(Directions): Below is a block of entries; repeat exactly the lines starting at the line that contains "rooted loop, with" and ending at the line that contains "What a construction", both included.

Records excerpted from a collection
↓↓↓

import Literature.Probability.RandomPlanarGeometry.ChordalPathFill
import Literature.Probability.RandomPlanarGeometry.StarBubbleMassSign
import HarnessLib

/-!
# The filling of a rooted loop in `ℍ` is a bubble of `Ω_b`; the Brownian bubble measure from a loop process

Proof file (no named fact; one auxiliary notion, `IsRootedLoop`, with a real definition), after

* G. F. Lawler, O. Schramm, W. Werner, *Conformal restriction: the chordal case*, J. Amer.
  Math. Soc. **16** (2003) 917–955, arXiv:math/0209343 (**[LSW]**, arXiv page numbers), §7.1
  "Brownian bubbles" (pp. 27–28): the measure `μ` on Brownian bubbles at `0` "is a measure on
  the set of bounded `K ⊂ ℍ` with `cl K = K ∪ {0}`. By (5.1) we have for `A ∈ 𝒬*`
  (7.2) `μ[K ∩ A ≠ ∅] = −S g_A(0)/6`. We may think of `μ` as a measure on the space `Ω_b` of
  connected bounded sets `K ⊂ ℍ` such that `cl K = K ∪ {0}` and `ℍ ∖ K` is connected", the
  bubbles being FILLINGS of Brownian loops rooted at `0` (second bullet of §7.1:
  "`μ = c Υ(T^{-1/2} n ⊗ P)`" with "`Υ` the map `(b, e) ↦ fill(Z)`", `Z(t) = T^{1/2} b(t/T) + i e_t`
  a Brownian bridge with an independent Itô excursion as imaginary part); §2 p. 8 ("Fillings").

STATE OF THE TREE (2026-08-15). The Brownian bubble measure is DEFINED by (7.2)
(`IsBrownianBubbleMeasure`, file `BrownianBubbles`); its existence `exists_isBrownianBubbleMeasure`
is the last input of [LSW] p. 5 result 1 (`exists_isRestrictionMeasure_iff_of_bubble_measure`,
file `RestrictionMeasuresOneBubbleLeaf`). The loop itself is being realised in `ℝ⁴`
(`Process/BrownianLoopDensity4`: the Brownian loop measure at `0` lifted by `W ↦ W⁰ + i|w|`,
`BubbleHittingHarmonic`: the harmonic function with value `−SΦ_A(0)/6 = starBubbleMass A` at
`0`). This file proves the DETERMINISTIC half of the sentence of §7.1 quoted above and isolates
the probabilistic half as a hypothesis about a random loop, exactly as `ChordalPathFill` does
for the Brownian excursion and `P_1` ([LSW] §4):

* `Literature.Probability.RandomPlanarGeometry.isBrownianBubbleMeasure_iff_measure_hit` — **(7.2)
  with the canonical Schwarzian suffices**: `μ` is a Brownian bubble measure iff
  `μ{K ∩ A ≠ ∅} = starBubbleMass A` for every `A ∈ 𝒬*`; indeed the bubble mass
  `c₂²/d² − c₃/d` of ANY jet of ANY restriction map of `A` equals `starBubbleMass A`
  (`HasRestrictionJet.bubbleMass_eq_starBubbleMass`), both being the half-plane capacity of the
  inverted hull by [LSW] (5.1) (`HasRestrictionJet.hcap_invertedMap`), which does not depend on
  the hydrodynamic map used to compute it (`IsHydrodynamicMap.hcap_eq`, additivity of `hcap`);
* `Literature.Probability.RandomPlanarGeometry.chordalFill_mem_bubbleConfigs` — **for `S ⊆ ℍ`
  bounded and connected with `cl S = S ∪ {0}`, the filling `chordalFill S` (`ℍ` minus the
  component of `ℂ ∖ cl S` containing the lower half-plane, file `ChordalPathFill`) is a bubble
  of `Ω_b`**: connectedness, `cl = K ∪ {0}` and the hitting equivalence
  `disjoint_chordalFill_iff` are the tree's; NEW are boundedness (a large circle about `0` misses
  `cl S`, is connected and dips below `ℝ`, `mem_outerComponent_of_lt_norm`) and
  **`ℍ ∖ chordalFill S` is connected** (`isConnected_diff_chordalFill`): it is the unbounded
  component of `ℍ ∖ cl S` (`inter_outerComponent_eq_unboundedComponent`), because a bounded
  component of `ℍ ∖ cl S` cannot touch `ℝ ∖ {0}` — over a real segment off `0` reaching beyond
  `cl S` there is a thin open rectangle in `ℍ ∖ cl S`, which lies in the unbounded component
  (`exists_ball_inter_subset_unboundedComponent`) — so that the outer component minus a bounded
  component of `ℍ ∖ cl S` would be open, contradicting its connectedness;
* `Literature.Probability.RandomPlanarGeometry.IsRootedLoop γ T` — **a loop in `ℍ` rooted at
  `0`**: `γ` continuous, `T > 0`, `γ 0 = γ T = 0`, `γ(t) ∈ ℍ` for `0 < t < T` (the almost sure
  shape of the Brownian loop of §7.1), with its bubble `IsRootedLoop.bubble = chordalFill γ(0, T) ∈ Ω_b`
  and `disjoint_bubble_iff' : bubble ∩ A = ∅ ↔ ∀ t ≤ T, γ t ∉ A` for `A ∈ 𝒬*`;
* `exists_measurable_bubble_version`, `isBrownianBubbleMeasure_map_bubble`,
  **`exists_isBrownianBubbleMeasure_of_loopProcess`** — on ANY measure space carrying a random
  duration `T` and a random path `B` which almost everywhere form a rooted loop, with
  a.e.-measurable `T` and marginals, the bubble has an `Ω_b`-valued version measurable for the
  avoidance σ-field, and **if `ν{∃ t ≤ T, B_t ∈ A} = starBubbleMass A = −SΦ_A(0)/6` for every
  `A ∈ 𝒬*`, its image measure is a Brownian bubble measure; hence `exists_isBrownianBubbleMeasure`**.
  What a construction of the loop measure must still supply is thus exactly: the sample-path
  shape and the hitting masses (7.2) of `*`-hulls by the PATH.

## References

* [LSW] §7.1 (pp. 27–28), eq. (7.2); §5 eq. (5.1); §2 p. 8 (Fillings). [LawlerSchrammWerner2003Restriction]
* G. F. Lawler, *Conformally Invariant Processes in the Plane*, AMS (2005), §3.4 (3.8)/(3.10)
  (additivity of `hcap`), §5.5 Prop. 5.22. [Lawler2005]
-/

noncomputable section

open Set Filter Topology Metric Complex Bornology MeasureTheory
open UpperHalfPlane (upperHalfPlaneSet isOpen_upperHalfPlaneSet)
open scoped NNReal ENNReal

namespace Literature.Probability.RandomPlanarGeometry

open Loewner

/-! ### (7.2) with the canonical Schwarzian characterises Brownian bubble measures -/

section Criterion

↑↑↑

(Task solution):
  duration `T` and a random path `B` which almost everywhere form a rooted loop, with
  a.e.-measurable `T` and marginals, the bubble has an `Ω_b`-valued version measurable for the
  avoidance σ-field, and **if `ν{∃ t ≤ T, B_t ∈ A} = starBubbleMass A = −SΦ_A(0)/6` for every
  `A ∈ 𝒬*`, its image measure is a Brownian bubble measure; hence `exists_isBrownianBubbleMeasure`**.
  What a construction of the loop measure must still supply is thus exactly: the sample-path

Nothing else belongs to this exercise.